In fact, the inner loop executes exactly $\frac{x(x+1)}{2}$ times, and $\frac{x(x+1)}{2} = \frac{x^2 + x}{2} = \mathcal{O}(x^2)$, since our asymptotic notation allows us to essentially ignore the constant factors.

So already we have a growing complexity of $\mathcal{O}(x^2)$. If we now consider the contents of the inner for loop, which you say is a quadratic time calculation of $x$. I read this as follows: the complexity of the inner loops body is a quadratic function of x $\rightarrow \mathcal{O}(x^2)$. My answer is based largely upon this assumption.

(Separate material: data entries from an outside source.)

import Summits.NavierStokesRegularity.NavierStokesRegularity.Theorems.PerpetualPumpCircuitPumpPrecursorTower
import Literature.Analysis.ODE.OneSidedComparison

/-!
# Signed precursor carriers of a truncated Toda solution
# (crux `PerpetualPump.CircuitPump`, stmt-NavierStokesRegularity-1834;
# line `singular-clock-gspt`, sub-goal `toda_precursor_signed` of `stub_clockBox`)

Under the hypotheses of `toda_precursor_tower` (the `L`-truncated seeded graded Toda lattice on
`[0, T]`, `1 < lam ≤ 2`, `0 ≤ ε ≤ 1`, precursors `n ≥ 2` starting in the box
`|a n| ≤ α (2 lam)^{-n}`, `0 ≤ b n ≤ β (2 lam)^{-n}`), the precursor carriers obey the ONE-SIDED
bound `-|a n 0| - 28 β² (2 lam)^{-n} t ≤ a n t` (`toda_precursor_signed`): in
`ȧ_n = -(lam^{4n/5} + ε lamⁿ b_n) a_n - lamⁿ b_n² + lam^{n-1} b_{n-1}²` the influx is nonnegative
and the bracket is a damping (`b_n ≥ 0`), so wherever `a_n ≤ 0` one has `ȧ_n ≥ -lamⁿ b_n²`, while
the outflux is `≤ β² (2 lam)^{-n} / 4` by the bond bound `b_n ≤ β (2 lam)^{-n}` of
`toda_precursor_tower`; a strict lower fence with margin `δ → 0`
(Mathlib `image_le_of_deriv_right_lt_deriv_boundary'`) concludes. [folklore]
-/

noncomputable section

-- the summit namespace `…NavierStokesRegularity.NavierStokesRegularity…` is the tree convention
set_option linter.dupNamespace false

namespace Summit.NavierStokesRegularity.NavierStokesRegularity.Theorems.PerpetualPumpCircuitPump

open Set
open Literature.Analysis.ODE

/-- One-sided flux fence: if `h' ≤ K` wherever `h ≥ 0` on `[0, τ)` (`h` continuous on `[0, τ]`
with right derivative `h'`, `0 ≤ K`, `h 0 ≤ A₀`, `0 ≤ A₀`), then `h t ≤ A₀ + K t` on `[0, τ]`
(strict fence with margin `δ`, then `δ → 0`). [folklore] -/
theorem le_add_mul_of_deriv_right_le_of_nonneg {h h' : ℝ → ℝ} {τ K A₀ : ℝ}
    (hh : ContinuousOn h (Icc 0 τ)) (hh' : ∀ x ∈ Ico 0 τ, HasDerivWithinAt h (h' x) (Ici x) x)
    (hK : 0 ≤ K) (hA : 0 ≤ A₀) (h0 : h 0 ≤ A₀)
    (hb : ∀ x ∈ Ico 0 τ, 0 ≤ h x → h' x ≤ K) : ∀ t ∈ Icc 0 τ, h t ≤ A₀ + K * t := by
  intro t ht
  have key : ∀ δ : ℝ, 0 < δ → h t ≤ A₀ + δ + (K + δ) * t := by
    intro δ hδ
    have hB : ∀ x ∈ Ico (0 : ℝ) τ,
        HasDerivWithinAt (fun y => A₀ + δ + (K + δ) * y) (K + δ) (Ici x) x := by
      intro x _
      simpa using (((hasDerivAt_id x).const_mul (K + δ)).const_add (A₀ + δ)).hasDerivWithinAt
    have hBc : ContinuousOn (fun y => A₀ + δ + (K + δ) * y) (Icc 0 τ) :=
      (continuous_const.add (continuous_const.mul continuous_id)).continuousOn
    refine image_le_of_deriv_right_lt_deriv_boundary' hh hh'
      (by simp only [mul_zero, add_zero]; linarith) hBc hB (fun x hx hx' => ?_) ht
    have hx0 : 0 ≤ h x := by rw [hx']; have := hx.1; positivity
    linarith [hb x hx hx0]
  refine le_of_forall_pos_le_add fun e he => ?_
  have h1t : 0 < 1 + t := by linarith [ht.1]
  have hδ : 0 < e / (1 + t) := div_pos he h1t
  have h3 : e / (1 + t) + e / (1 + t) * t = e := by field_simp
  linarith [key _ hδ]

/-- **SIGNED PRECURSOR CARRIERS.** Under the hypotheses of `toda_precursor_tower`, the precursor
carriers obey the ONE-SIDED bound that drops the (nonnegative) influx `lam^{n−1} b_{n−1}²`: the
bracket `-(lam^{4n/5} + ε lamⁿ bₙ) aₙ` is a damping (`bₙ ≥ 0`), so only the outflux
`lamⁿ bₙ² ≤ β² (2lam)^{−n}/4` pushes `aₙ` down. (Needed for the lower face of the precursor boxes
under INTO, where the influx from the active new bond is large.) [folklore] -/
theorem toda_precursor_signed :
    ∀ (lam ε T α β Zb M : ℝ) (L : ℕ) (a b : ℤ → ℝ → ℝ),
    1 < lam → lam ≤ 2 → 0 ≤ ε → ε ≤ 1 → 0 < T → T ≤ 1 / 2 → 0 ≤ α → 0 ≤ β → β ≤ 1 → 0 ≤ Zb →
    M = α + 4 * lam ^ 3 * Zb ^ 2 * T → 0 < M → M ≤ 2 / 5 → 18 * ε * M ^ 2 ≤ β → 28 * β ^ 2 * T ≤ M →
    (∀ n : ℤ, (L : ℤ) < |n| → ∀ t ∈ Set.Icc 0 T, a n t = 0 ∧ b n t = 0) →
    (∀ n : ℤ, |n| ≤ (L : ℤ) → ContinuousOn (a n) (Set.Icc 0 T) ∧ ContinuousOn (b n) (Set.Icc 0 T)) →
    (∀ n : ℤ, |n| ≤ (L : ℤ) → ∀ t ∈ Set.Ico 0 T,
      HasDerivWithinAt (a n)
        (-(lam ^ ((4 / 5 : ℝ) * n)) * a n t - lam ^ (n : ℝ) * b n t ^ 2 +
          lam ^ ((n : ℝ) - 1) * b (n - 1) t ^ 2 - ε * lam ^ (n : ℝ) * a n t * b n t) (Set.Ici t) t ∧
      HasDerivWithinAt (b n)
        (-(lam ^ ((4 / 5 : ℝ) * n)) * b n t + lam ^ (n : ℝ) * b n t * (a n t - a (n + 1) t) +
          ε * lam ^ (n : ℝ) * a n t ^ 2) (Set.Ici t) t) →
    (∀ n : ℤ, 0 ≤ b n 0) →
    (∀ t ∈ Set.Icc 0 T, b 1 t ≤ Zb) →
    (∀ n : ℤ, 2 ≤ n → |a n 0| ≤ α * (2 * lam) ^ (-(n : ℝ)) ∧ b n 0 ≤ β * (2 * lam) ^ (-(n : ℝ))) →
    ∀ t ∈ Set.Icc 0 T, ∀ n : ℤ, 2 ≤ n →
      -|a n 0| - 28 * β ^ 2 * (2 * lam) ^ (-(n : ℝ)) * t ≤ a n t := by
  intro lam ε T α β Zb M L a b h1 h2 hε0 hε1 hT hT2 hα hβ hβ1 hZb hM hM0 hM25 hεM hβT
    hzero hcont hode hb0 hZ hinit t ht n hn
  -- the landed tower: bond positivity and the bond bound `max (initial, seed floor)`
  have htw := toda_precursor_tower lam ε T α β Zb M L a b h1 h2 hε0 hε1 hT hT2 hα hβ hβ1 hZb hM
    hM0 hM25 hεM hβT hzero hcont hode hb0 hZ hinit
  obtain ⟨F3, -, -, F5, F6, -⟩ := precursor_rpow_facts (x := (n : ℝ)) h1 (by exact_mod_cast hn)
  have hr0 : 0 < (2 * lam) ^ (-(n : ℝ)) := by positivity
  have hp0 : 0 < lam ^ (n : ℝ) := by positivity
  have hd0 : 0 < lam ^ ((4 / 5 : ℝ) * (n : ℝ)) := by positivity
  set r := (2 * lam) ^ (-(n : ℝ))
  set p := lam ^ (n : ℝ)
  set d := lam ^ ((4 / 5 : ℝ) * (n : ℝ))
  have hC0 : 0 ≤ 28 * β ^ 2 * r := by positivity
  have habs : |n| = n := abs_of_nonneg (by omega)
  rcases le_or_gt n (L : ℤ) with hnL | hnL
  swap
  · -- modes beyond the truncation vanish identically
    have hnL' : (L : ℤ) < |n| := by rw [habs]; exact hnL
    rw [(hzero n hnL' t ht).1]
    have : 0 ≤ 28 * β ^ 2 * r * t := mul_nonneg hC0 ht.1
    linarith [abs_nonneg (a n 0)]
  have hnL' : |n| ≤ (L : ℤ) := by rw [habs]; exact hnL
  -- the precursor bond at scale `n` is nonnegative and below `β r` on `[0, T]`
  have hbβ : ∀ s ∈ Icc 0 T, 0 ≤ b n s ∧ b n s ≤ β * r := by
    intro s hs
    obtain ⟨hbs0, hbmax, -, -⟩ := htw s hs n hn
    refine ⟨hbs0, ?_⟩
    rw [F5] at hbmax
    refine hbmax.trans (max_le (hinit n hn).2 ?_)
    have hm : 18 * ε * M ^ 2 * (lam ^ ((n : ℝ) / 5) * r) ≤ β * 1 :=
      mul_le_mul hεM F6 (by positivity) hβ
    calc 18 * ε * M ^ 2 * lam ^ ((n : ℝ) / 5) * (r * r)
        = 18 * ε * M ^ 2 * (lam ^ ((n : ℝ) / 5) * r) * r := by ring
      _ ≤ β * 1 * r := mul_le_mul_of_nonneg_right hm hr0.le
      _ = β * r := by ring
  -- wherever `a n ≤ 0` the carrier is pushed down only by the outflux `p bₙ² ≤ β² r / 4 ≤ 28 β² r`
  have hfence : ∀ s ∈ Ico 0 T, 0 ≤ -a n s →
      -(-d * a n s - p * b n s ^ 2 + lam ^ ((n : ℝ) - 1) * b (n - 1) s ^ 2 -
        ε * p * a n s * b n s) ≤ 28 * β ^ 2 * r := by
    intro s hs hs0
    obtain ⟨hbs0, hbs⟩ := hbβ s (Ico_subset_Icc_self hs)
    have hy : p * b n s ^ 2 ≤ β ^ 2 * r / 4 := by
      have hsq : b n s ^ 2 ≤ (β * r) ^ 2 := pow_le_pow_left₀ hbs0 hbs 2
      have := mul_le_mul_of_nonneg_left hsq hp0.le
      have := mul_le_mul_of_nonneg_left F3 (by positivity : (0 : ℝ) ≤ β ^ 2 * r)
      linarith
    have hin : 0 ≤ lam ^ ((n : ℝ) - 1) * b (n - 1) s ^ 2 := by positivity
    have c1 : 0 ≤ d * -a n s := mul_nonneg hd0.le hs0
    have c2 : 0 ≤ ε * p * b n s * -a n s := mul_nonneg (by positivity) hs0
    have hβr : 0 ≤ β ^ 2 * r := by positivity
    linarith
  have key : -a n t ≤ |a n 0| + 28 * β ^ 2 * r * t :=
    le_add_mul_of_deriv_right_le_of_nonneg (τ := T) (K := 28 * β ^ 2 * r) (A₀ := |a n 0|)
      (h := fun s => -a n s)
      (h' := fun s => -(-d * a n s - p * b n s ^ 2 + lam ^ ((n : ℝ) - 1) * b (n - 1) s ^ 2 -
        ε * p * a n s * b n s))
      (hcont n hnL').1.neg (fun s hs => (hode n hnL' s hs).1.neg) hC0 (abs_nonneg _)
      (neg_le_abs _) hfence t ht
  linarith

If my assumption is correct, then a time complexity of $\mathcal{O}(x^4)$ easily follows from this reasoning: the outer and inner for loop collectively produce $\mathcal{O}(x^2)$ iterations of some algorithm that takes $\mathcal{O}(x^2)$ steps to complete itself. An extremely informal (read: not quite right, but right enough to demonstrate a point) mathematical argument for this might be:

($x$ outer loop iterations) $\cdot$ ($x$ inner loop iterations) $\cdot$ ($x^2$ loop body steps) $= x^4$ total steps.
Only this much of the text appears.